Jeffrey Gould

Jeffrey Gould

Visiting Scholar in the Charles Warren Center for Studies in American History

Jeffrey L. Gould is the James H. Rudy Professor of History at Indiana University. From 1995-2008, he was Director of the Center for Latin American and Caribbean Studies. He is currently Associate Director and co-founder of the Center for Documentary Research and Practice. His most recent book is Desencuentros y Desafíos: Ensayos Sobre la Historia Contemporánea Centroamericana, CIHAC, San José, Costa Rica, 2016. Previously, he published To Rise in Darkness: Revolution, Repression, and Memory in El Salvador, 1920-32 (co authored with Aldo Lauria), Duke University Press, 2008.  His first book was To Lead as Equals: Rural Protest and Political Consciousness in Chinandega, Nicaragua, 1912-1979 UNC Press, 1990; El Mito de Nicaragua Mestiza y la Resistencia Indígena Editorial de la Universidad de Costa Rica, 1997; and To Die in This Way: Nicaraguan Indian Communities and the Myth of Mestizaje, 1880-1965  Duke University Press, 1998. He is co-author of The Twentieth Century: A Retrospective (Westview 2002) He is also co editor of Memorias de Mestizaje: la política cultural en América Central desde 1900. The latter book derived from an NEH collaborative project that he co directed with Charles Hale and Darío Euraque.

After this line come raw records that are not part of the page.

import Mathlib
import HarnessLib
import Summits.HubbardSuperconductivity.HubbardSuperconductivity.Theorems.KLProgrammeKLRegimeEnginePairTransferRelDoor

/-!
# Route `KLProgramme` — ENGINE item stmt-HubbardSuperconductivity-20437, class #5: the relative family's bar WITH A FLAT CUBIC OVERLAP ADDEND — CANDIDATE TEXT for the
# post-FREEZE «AMENDMENT 25 — (X).3-KLTS-CAP + FLAT-CUBIC» door (ii) (plan g23 (R260)(2); cell gate-hubbard-kl, seat hubbard-kl-k3c2-p2 g20; NO role until the pen moves)

WHY.  (R260)(2) takes door (ii) of the located item «(X).3-PINNED-CURRENCY»: at the pinned pair's last step the forward-window `D`-rows leave, after the zero-sound
cancellation of the kernel's constant part `λ²`, a FLAT cubic source `c₃·(Klam|U|)³` (no `2⁻ⁿ`), ONE TIME PER PAIR; the bar of record
`transferBarRelIdx L G P r β U n m′ = transferBarRelAtWF … (klIdxPrefactor r n) … (klIdxMass n m′) (klIdxOverlap n m′)` has no flat cubic slot.  Since the addend is
pinned-only it rides the OVERLAP weight (`klIdxOverlap n m′ = 15367·[m′ = n]`), so the amendment is a WRAPPER over the DEF-FROZEN `…RelBar`/`…RelBarF`/`…RelBarIdx`
(nothing there is edited), with the flat-cubic coefficient `c₃` a PARAMETER (its value `klC3` is fixed when class #1 / (c) name the λ/W split sizes, bus D5):
* §1 **`transferBarRelAtWF3 L c₃ G P r β U n ms ov`** `:= transferBarRelAtWF … + r·c₃·(Klam|U|)³·ov`, **`transferBarRelIdx3 L c₃ G P r β U n m′`** (the index-keyed form),
  `transferBarRelIdx3_eq` (`= transferBarRelIdx + klIdxPrefactor r n·c₃·(Klam|U|)³·klIdxOverlap n m′`), `transferBarRelIdx3_of_lt` (history pairs: `= transferBarRelIdx`),
  `transferBarRelIdx_le_transferBarRelIdx3`, nonnegativity;
* §2 **`transferBarRelIdx3_succ_room`** — `transferBarRelIdx_succ_room` with the flat cubic slot `klIdxPrefactor r (n+1)·c₃·(Klam|U|)³·klIdxOverlap (n+1) m′` added to the
  ROOM (k3c1's (B4) at the pinned pair books the forward rows' cross part `2λ·W` there; history pairs `m′ ≥ n+2` see `0`);
* §3 **`transferBarRelIdx3_pinned_le_succ_shapes`** / **`transferBarRelIdx3_pinned_le_slots`** — the hosting of the PINNED bar (…RelDoor's two lemmas) with the ONE extra
  flat term `+ 2r·15367·c₃·(Klam|U|)³` (`klIdxPrefactor r n ≤ 2r`) — downstream it meets the value lane's re-profiled erem host `Q.CR·(Klam|U|)³·(2⁻ⁿ + klC3)` (bus D4),
  whose ladder sum is `flat_cubic_sum_range_le` (…SplitFlatCubicSum).
Definitions with bodies + pure real arithmetic over landed lemmas; nothing about the model is asserted; nothing asserts (X).3, (c), K3 or superconductivity.  0 kit · 0 lit.
-/

noncomputable section

namespace Summit.HubbardSuperconductivity.HubbardSuperconductivity.Theorems.KLRegimeSplit

set_option linter.dupNamespace false -- summit = problem name (single-conjunct summit), D-0017

open Real Finset Literature.MathematicalPhysics.QuantumLattice Literature.Probability.LatticeModels
open Summit.HubbardSuperconductivity.HubbardSuperconductivity.Theorems.KLProgrammeLegKernels
open Summit.HubbardSuperconductivity.HubbardSuperconductivity.Theorems.DispersionFlow
open Summit.HubbardSuperconductivity.HubbardSuperconductivity.Theorems.EngineV8

/-! ## §1 The bar with the flat cubic overlap addend -/

section Defs

variable (L : ℕ)

/-- **`transferBarRelAtWF3 L c₃ G P r β U n ms ov`** — the floor-gained relative bar PLUS the flat cubic overlap addend `r·c₃·(Klam|U|)³·ov` (pinned-only through `ov`). -/
def transferBarRelAtWF3 (c₃ : ℝ) (G : GeoConsts) (P : SplitConsts) (r β U : ℝ) (n : ℕ) (ms ov : ℝ) (Qm k k' : TorusSite 2 L) : ℝ :=
  transferBarRelAtWF L G P r β U n ms ov Qm k k' + r * (c₃ * (P.Klam * |U|) ^ 3 * ov)

/-- **`transferBarRelIdx3 L c₃ G P r β U n m′`** — the index-keyed bar of the pair `(s_{n,m} | s_{n,m′})` with the flat cubic overlap addend:
`transferBarRelAtWF3` at the prefactor `klIdxPrefactor r n`, the index mass `klIdxMass n m′` and the index overlap `klIdxOverlap n m′`. -/
def transferBarRelIdx3 (c₃ : ℝ) (G : GeoConsts) (P : SplitConsts) (r β U : ℝ) (n m' : ℕ) (Qm k k' : TorusSite 2 L) : ℝ :=
  transferBarRelAtWF3 L c₃ G P (klIdxPrefactor r n) β U n (klIdxMass n m') (klIdxOverlap n m') Qm k k'

variable {L}

/-- Unfolding: `transferBarRelIdx3 = transferBarRelIdx + klIdxPrefactor r n·c₃·(Klam|U|)³·klIdxOverlap n m′`. -/
theorem transferBarRelIdx3_eq (c₃ : ℝ) (G : GeoConsts) (P : SplitConsts) (r β U : ℝ) (n m' : ℕ) (Qm k k' : TorusSite 2 L) :
    transferBarRelIdx3 L c₃ G P r β U n m' Qm k k' =
      transferBarRelIdx L G P r β U n m' Qm k k' + klIdxPrefactor r n * (c₃ * (P.Klam * |U|) ^ 3 * klIdxOverlap n m') := rfl

/-- **History pairs do not see the addend**: `n < m′ ⇒ transferBarRelIdx3 … n m′ = transferBarRelIdx … n m′`. -/
theorem transferBarRelIdx3_of_lt (c₃ : ℝ) (G : GeoConsts) (P : SplitConsts) (r β U : ℝ) {n m' : ℕ} (h : n < m') (Qm k k' : TorusSite 2 L) :
    transferBarRelIdx3 L c₃ G P r β U n m' Qm k k' = transferBarRelIdx L G P r β U n m' Qm k k' := by
  rw [transferBarRelIdx3_eq, klIdxOverlap_eq_zero h]; ring

/-- **The PINNED bar carries the flat cubic once**: `transferBarRelIdx3 … n n = transferBarRelIdx … n n + klIdxPrefactor r n·c₃·(Klam|U|)³·15367`. -/
theorem transferBarRelIdx3_self (c₃ : ℝ) (G : GeoConsts) (P : SplitConsts) (r β U : ℝ) (n : ℕ) (Qm k k' : TorusSite 2 L) :
    transferBarRelIdx3 L c₃ G P r β U n n Qm k k' = transferBarRelIdx L G P r β U n n Qm k k' + klIdxPrefactor r n * (c₃ * (P.Klam * |U|) ^ 3 * 15367) := by
  rw [transferBarRelIdx3_eq, klIdxOverlap_self]

/-- The old bar is below the new one (`0 ≤ c₃`, `0 ≤ r`, `0 ≤ P.Klam`). -/
theorem transferBarRelIdx_le_transferBarRelIdx3 {c₃ : ℝ} (hc : 0 ≤ c₃) (G : GeoConsts) {P : SplitConsts} (hK : 0 ≤ P.Klam) {r : ℝ} (hr : 0 ≤ r) (β U : ℝ)
    (n m' : ℕ) (Qm k k' : TorusSite 2 L) :
    transferBarRelIdx L G P r β U n m' Qm k k' ≤ transferBarRelIdx3 L c₃ G P r β U n m' Qm k k' := by
  rw [transferBarRelIdx3_eq]
  have h1 := klIdxPrefactor_nonneg hr n
  have h2 := klIdxOverlap_nonneg n m'
  have h3 : 0 ≤ P.Klam * |U| := mul_nonneg hK (abs_nonneg U)
  have : 0 ≤ klIdxPrefactor r n * (c₃ * (P.Klam * |U|) ^ 3 * klIdxOverlap n m') := by positivity
  linarith

/-- Nonnegativity (`0 ≤ c₃`, `0 ≤ r`, `0 ≤ P.Klam`, `0 ≤ G.CF`). -/
theorem transferBarRelIdx3_nonneg {c₃ : ℝ} (hc : 0 ≤ c₃) {G : GeoConsts} (hCF : 0 ≤ G.CF) {P : SplitConsts} (hK : 0 ≤ P.Klam) {r : ℝ} (hr : 0 ≤ r) (β U : ℝ)
    (n m' : ℕ) (Qm k k' : TorusSite 2 L) : 0 ≤ transferBarRelIdx3 L c₃ G P r β U n m' Qm k k' :=
  (transferBarRelIdx_nonneg hCF hK hr β U n m' Qm k k').trans (transferBarRelIdx_le_transferBarRelIdx3 hc G hK hr β U n m' Qm k k')

end Defs

variable {L : ℕ}

/-! ## §2 The inheritance room with the flat cubic slot -/

/-- **INHERITANCE ROOM with the flat cubic slot** (`0 ≤ G.CF`, `0 ≤ P.Klam`, `0 ≤ r`, any `c₃`, history pair `n+1 ≤ m′`):
`(1 + 2^{−(n+2)})·transferBarRelIdx3(n, m′) + klIdxPrefactor r (n+1)·{ROOM of transferBarRelIdx_succ_room + c₃·(Klam|U|)³·klIdxOverlap (n+1) m′} ≤ transferBarRelIdx3(n+1, m′)` —
the newborn pinned pair (`m′ = n+1`) gets the flat cubic slot `klIdxPrefactor r (n+1)·c₃·(Klam|U|)³·15367` ONCE; deeper pairs see `0`. -/
theorem transferBarRelIdx3_succ_room (c₃ : ℝ) {G : GeoConsts} (hCF : 0 ≤ G.CF) (P : SplitConsts) (hK : 0 ≤ P.Klam) {r : ℝ} (hr : 0 ≤ r) (β U : ℝ)
    {n m' : ℕ} (hn : n + 1 ≤ m') (Qm k k' : TorusSite 2 L) :
    (1 + ((2 : ℝ) ^ (n + 2))⁻¹) * transferBarRelIdx3 L c₃ G P r β U n m' Qm k k' +
        klIdxPrefactor r (n + 1) * ((P.Klam * U) ^ 2 *
              ((min (klTorusNorm L (k - k') / klScale klE0 (n + 1)) (klScale klE0 (n + 1) / klTorusNorm L (k - k')) +
                  min (klTorusNorm L (k + k' - Qm) / klScale klE0 (n + 1)) (klScale klE0 (n + 1) / klTorusNorm L (k + k' - Qm)) +
                  ((2 : ℝ) ^ n)⁻¹ + 3 * ((L : ℝ))⁻¹) * klIdxMass n m' + ((4 : ℝ) ^ (n + 1))⁻¹ * klIdxOverlap (n + 1) m') +
            ((P.Klam * |U|) ^ 3 * ((2 : ℝ) ^ n)⁻¹ + 3 * thermalBar G P U β (n + 1)) * klIdxMass n m' +
            c₃ * (P.Klam * |U|) ^ 3 * klIdxOverlap (n + 1) m') ≤
      transferBarRelIdx3 L c₃ G P r β U (n + 1) m' Qm k k' := by
  have hold := transferBarRelIdx_succ_room (L := L) hCF P hK hr β U hn Qm k k'
  rw [transferBarRelIdx3_of_lt c₃ G P r β U (by omega) Qm k k', transferBarRelIdx3_eq]
  have e : klIdxPrefactor r (n + 1) * ((P.Klam * U) ^ 2 *
              ((min (klTorusNorm L (k - k') / klScale klE0 (n + 1)) (klScale klE0 (n + 1) / klTorusNorm L (k - k')) +
                  min (klTorusNorm L (k + k' - Qm) / klScale klE0 (n + 1)) (klScale klE0 (n + 1) / klTorusNorm L (k + k' - Qm)) +
                  ((2 : ℝ) ^ n)⁻¹ + 3 * ((L : ℝ))⁻¹) * klIdxMass n m' + ((4 : ℝ) ^ (n + 1))⁻¹ * klIdxOverlap (n + 1) m') +
            ((P.Klam * |U|) ^ 3 * ((2 : ℝ) ^ n)⁻¹ + 3 * thermalBar G P U β (n + 1)) * klIdxMass n m' +
            c₃ * (P.Klam * |U|) ^ 3 * klIdxOverlap (n + 1) m') =
      klIdxPrefactor r (n + 1) * ((P.Klam * U) ^ 2 *
              ((min (klTorusNorm L (k - k') / klScale klE0 (n + 1)) (klScale klE0 (n + 1) / klTorusNorm L (k - k')) +
                  min (klTorusNorm L (k + k' - Qm) / klScale klE0 (n + 1)) (klScale klE0 (n + 1) / klTorusNorm L (k + k' - Qm)) +
                  ((2 : ℝ) ^ n)⁻¹ + 3 * ((L : ℝ))⁻¹) * klIdxMass n m' + ((4 : ℝ) ^ (n + 1))⁻¹ * klIdxOverlap (n + 1) m') +
            ((P.Klam * |U|) ^ 3 * ((2 : ℝ) ^ n)⁻¹ + 3 * thermalBar G P U β (n + 1)) * klIdxMass n m') +
        klIdxPrefactor r (n + 1) * (c₃ * (P.Klam * |U|) ^ 3 * klIdxOverlap (n + 1) m') := by ring
  rw [e]
  linarith

/-! ## §3 Hosting of the pinned bar with the flat term -/

/-- **The PINNED bar with the addend, bounded by scale-`(n+1)` shapes** (`transferBarRelIdx_pinned_le_succ_shapes` + the flat term; `0 ≤ r`, `0 ≤ P.Klam`, `0 ≤ Gth.CF`, `0 ≤ c₃`):
`transferBarRelIdx3 L c₃ Gth P r β U n n ≤ 2r·15367·{…succ shapes…} + 2r·15367·c₃·(Klam|U|)³`. -/
theorem transferBarRelIdx3_pinned_le_succ_shapes {c₃ : ℝ} (hc : 0 ≤ c₃) {Gth : GeoConsts} (hCF : 0 ≤ Gth.CF) {P : SplitConsts} (hKl : 0 ≤ P.Klam) {r : ℝ}
    (hr : 0 ≤ r) (β U : ℝ) (n : ℕ) (Qm k k' : TorusSite 2 L) :
    transferBarRelIdx3 L c₃ Gth P r β U n n Qm k k' ≤
      2 * r * 15367 * ((P.Klam * U) ^ 2 * (4 * (klRelGain (n + 1) (klTorusNorm L (k - k')) + ((2 : ℝ) ^ (n + 1))⁻¹) +
          4 * (klRelGain (n + 1) (klTorusNorm L (k + k' - Qm)) + ((2 : ℝ) ^ (n + 1))⁻¹) + ((L : ℝ))⁻¹) +
        2 * ((P.Klam * |U|) ^ 3 * ((2 : ℝ) ^ (n + 1))⁻¹) + thermalBar Gth P U β (n + 1)) +
      2 * r * 15367 * (c₃ * (P.Klam * |U|) ^ 3) := by
  rw [transferBarRelIdx3_self]
  have hold := transferBarRelIdx_pinned_le_succ_shapes (L := L) hCF hKl hr β U n Qm k k'
  have hpre := klIdxPrefactor_le hr n
  have h3 : 0 ≤ c₃ * (P.Klam * |U|) ^ 3 * 15367 := by
    have : 0 ≤ P.Klam * |U| := mul_nonneg hKl (abs_nonneg U)
    positivity
  have hflat : klIdxPrefactor r n * (c₃ * (P.Klam * |U|) ^ 3 * 15367) ≤ 2 * r * 15367 * (c₃ * (P.Klam * |U|) ^ 3) := by
    calc klIdxPrefactor r n * (c₃ * (P.Klam * |U|) ^ 3 * 15367) ≤ (2 * r) * (c₃ * (P.Klam * |U|) ^ 3 * 15367) := mul_le_mul_of_nonneg_right hpre h3
      _ = 2 * r * 15367 * (c₃ * (P.Klam * |U|) ^ 3) := by ring
  linarith

/-- **The PINNED bar with the addend against the engine's slots** (`transferBarRelIdx_pinned_le_slots` at `G = G₀.addShellLog C` + the flat term). -/
theorem transferBarRelIdx3_pinned_le_slots {c₃ : ℝ} (hc : 0 ≤ c₃) {G₀ Gth : GeoConsts} (hph : ∀ n ρ, 0 ≤ G₀.phGain n ρ) (hCF : 0 ≤ Gth.CF) {C : ℝ} (hC : 0 < C)
    {P : SplitConsts} (hKl : 0 ≤ P.Klam) {r : ℝ} (hr : 0 ≤ r) (β U : ℝ) (n : ℕ) (Qm k k' : TorusSite 2 L) :
    transferBarRelIdx3 L c₃ Gth P r β U n n Qm k k' ≤
      8 * r * 15367 / C * ((P.Klam * U) ^ 2 * ((G₀.addShellLog C).phGain (n + 1) (klTorusNorm L (k - k')) + (G₀.addShellLog C).phGain (n + 1) (klTorusNorm L (k + k' - Qm)))) +
        2 * r * 15367 * ((P.Klam * U) ^ 2 * ((L : ℝ))⁻¹) + 4 * r * 15367 * ((P.Klam * |U|) ^ 3 * ((2 : ℝ) ^ (n + 1))⁻¹) +
        2 * r * 15367 * thermalBar Gth P U β (n + 1) +
      2 * r * 15367 * (c₃ * (P.Klam * |U|) ^ 3) := by
  rw [transferBarRelIdx3_self]
  have hold := transferBarRelIdx_pinned_le_slots (L := L) hph hCF hC hKl hr β U n Qm k k'
  have hpre := klIdxPrefactor_le hr n
  have h3 : 0 ≤ c₃ * (P.Klam * |U|) ^ 3 * 15367 := by
    have : 0 ≤ P.Klam * |U| := mul_nonneg hKl (abs_nonneg U)
    positivity
  have hflat : klIdxPrefactor r n * (c₃ * (P.Klam * |U|) ^ 3 * 15367) ≤ 2 * r * 15367 * (c₃ * (P.Klam * |U|) ^ 3) := by
    calc klIdxPrefactor r n * (c₃ * (P.Klam * |U|) ^ 3 * 15367) ≤ (2 * r) * (c₃ * (P.Klam * |U|) ^ 3 * 15367) := mul_le_mul_of_nonneg_right hpre h3
      _ = 2 * r * 15367 * (c₃ * (P.Klam * |U|) ^ 3) := by ring
  linarith

end Summit.HubbardSuperconductivity.HubbardSuperconductivity.Theorems.KLRegimeSplit

end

Gould co-directed and co-produced Scars of Memory: El Salvador, 1932. (Icarus, 2003), a documentary film with Carlos Henriquez Consalvi, Award of Merit, LASA, Honorable Mention, Festival del Cine de El Salvador, 2003 for Documentary Film. It is shown on El Salvadoran educational television annually.

His second documentary film, titled, La Palabra en el Bosque (2012) that deals with Christian Base Communities in Morazán, El Salvador during the 1970s (also with Henríquez Consalvi). It was nominated for Outstanding Documentary at the Queens World Film Festival and was selected at the Ciné de las Américas Film Festival, Ethnografilm (Paris), and LASA.

He is currently working on a film and a book about labor struggles in a shrimp port in El Salvador, called Port Triumph.

In 2002, he was awarded a John Simon Guggenheim fellowship.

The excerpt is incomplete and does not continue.